Back to the Threes. Our toughest obstacle was the gate that was set into the ceiling, preventing access to the roof. Shifts of cons worked from above and below to smash the concrete housing and, hours later, we had our 'time in the open air'.
The roof was flat, as was the identical C-Wing, although the Victorian A-Wing had a steeply pitched roof. It was damp, with occasional drizzle. Near the front was a concrete 'bunker' that held the water-tank.

I wandered the roof, enjoying the vista of the city laid out before me. Behind the nick was a residential road and the locals must have caught a sense of our excitement they stood in their bedroom windows watching, some holding up their kids to wave. If they had known the nature of some of those now held back by only the perimeter, waving their kids would have been the last thing...

A deep sense of satisfaction settled upon me. Looking across the wall I could see the gathering swarm of police who secured the perimeter. Down the internal road the riot screws, still known to us as Mufti squads, massed in their shields and armour like centurions out of time - or a carpet of cockroaches, their Kevlar carapace reflecting the moisture of the night air. I knew that they would return, and I knew that we would lose, but at that moment their prison was ours.

The water-tank bunker seemed to present a good strong-point, concrete with only two access points. I organised urns of water and bread and jam to be brought from our servery on the ground floor - any hope of holding out rested on physical resources as well as mental ones.

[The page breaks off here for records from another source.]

/-- **Feynman–Kac sandwich, lower half**: `Q` Metzler, `d_i ≥ d₋` for all `i`, `t ≥ 0` ⇒
`e^{d₋t}(e^{tQ})_{ij} ≤ (e^{t(Q + diag d)})_{ij}`. -/
theorem exp_smul_add_diagonal_apply_ge {Q : Matrix ι ι ℝ} (hQ : ∀ i j, i ≠ j → 0 ≤ Q i j)
    {d : ι → ℝ} {dlo : ℝ} (hd : ∀ i, dlo ≤ d i) {t : ℝ} (ht : 0 ≤ t) (i j : ι) :
    Real.exp (dlo * t) * (exp (t • Q)) i j ≤ (exp (t • (Q + diagonal d))) i j := by
  -- Q + diag d = (Q + d₋·1) + diag(d − d₋) with d − d₋ ≥ 0, and Q + d₋·1 is Metzler
  have hQ' : ∀ a b, a ≠ b → 0 ≤ (Q + dlo • (1 : Matrix ι ι ℝ)) a b := fun a b hab => by
    rw [Matrix.add_apply, Matrix.smul_apply, Matrix.one_apply, if_neg hab, smul_zero, add_zero]
    exact hQ a b hab
  have h := exp_smul_apply_le_exp_smul_add_diagonal_apply hQ' (δ := fun k => d k - dlo)
    (fun k => sub_nonneg.2 (hd k)) ht i j
  have e1 : Q + dlo • (1 : Matrix ι ι ℝ) + diagonal (fun k => d k - dlo) = Q + diagonal d := by
    rw [smul_one_eq_diagonal, add_assoc, diagonal_add]
    congr 2
    funext k
    simp
  rw [e1] at h
  have hone : exp ((t * dlo) • (1 : Matrix ι ι ℝ)) = Real.exp (t * dlo) • (1 : Matrix ι ι ℝ) := by
    have h2 := NormedSpace.algebraMap_exp_comm (𝔸 := Matrix ι ι ℝ) (t * dlo)
    simp only [Algebra.algebraMap_eq_smul_one] at h2
    rw [Real.exp_eq_exp_ℝ]
    convert h2.symm using 2 <;> rfl
  have hc : Commute (t • Q) ((t * dlo) • (1 : Matrix ι ι ℝ)) := (Commute.one_right _).smul_right _
  have hs : exp (t • (Q + dlo • (1 : Matrix ι ι ℝ))) = Real.exp (t * dlo) • exp (t • Q) := by
    rw [smul_add, smul_smul, Matrix.exp_add_of_commute _ _ hc, hone, Matrix.mul_smul, mul_one]
  rw [hs, Matrix.smul_apply, smul_eq_mul, mul_comm t dlo] at h
  exact h

/-- **Feynman–Kac sandwich, upper half**: `Q` Metzler, `d_i ≤ d₊` for all `i`, `t ≥ 0` ⇒
`(e^{t(Q + diag d)})_{ij} ≤ e^{d₊t}(e^{tQ})_{ij}`. -/
theorem exp_smul_add_diagonal_apply_le {Q : Matrix ι ι ℝ} (hQ : ∀ i j, i ≠ j → 0 ≤ Q i j)
    {d : ι → ℝ} {dhi : ℝ} (hd : ∀ i, d i ≤ dhi) {t : ℝ} (ht : 0 ≤ t) (i j : ι) :
    (exp (t • (Q + diagonal d))) i j ≤ Real.exp (dhi * t) * (exp (t • Q)) i j := by
  -- Q + diag d is Metzler; add diag(d₊ − d) ≥ 0 to reach Q + d₊·1
  have hQ' : ∀ a b, a ≠ b → 0 ≤ (Q + diagonal d) a b := fun a b hab => by
    rw [Matrix.add_apply, diagonal_apply, if_neg hab, add_zero]; exact hQ a b hab
  have h := exp_smul_apply_le_exp_smul_add_diagonal_apply hQ' (δ := fun k => dhi - d k)
    (fun k => sub_nonneg.2 (hd k)) ht i j
  have e1 : Q + diagonal d + diagonal (fun k => dhi - d k) = Q + dhi • (1 : Matrix ι ι ℝ) := by
    rw [smul_one_eq_diagonal, add_assoc, diagonal_add]
    congr 2
    funext k
    simp
  rw [e1] at h
  have hone : exp ((t * dhi) • (1 : Matrix ι ι ℝ)) = Real.exp (t * dhi) • (1 : Matrix ι ι ℝ) := by
    have h2 := NormedSpace.algebraMap_exp_comm (𝔸 := Matrix ι ι ℝ) (t * dhi)
    simp only [Algebra.algebraMap_eq_smul_one] at h2
    rw [Real.exp_eq_exp_ℝ]
    convert h2.symm using 2 <;> rfl
  have hc : Commute (t • Q) ((t * dhi) • (1 : Matrix ι ι ℝ)) := (Commute.one_right _).smul_right _
  have hs : exp (t • (Q + dhi • (1 : Matrix ι ι ℝ))) = Real.exp (t * dhi) • exp (t • Q) := by
    rw [smul_add, smul_smul, Matrix.exp_add_of_commute _ _ hc, hone, Matrix.mul_smul, mul_one]
  rw [hs, Matrix.smul_apply, smul_eq_mul, mul_comm t dhi] at h
  exact h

The excitement was too much for most. The majority of the rioters were short-termers from A Wing, whose conception of rebellion only extended to breaking anything they could. Historical perspective and future possibilities were swept aside in the rush to consume all the food and water within minutes. Harnessing a spontaneous outburst of anger and resentment into an organised rebellion failed in that moment.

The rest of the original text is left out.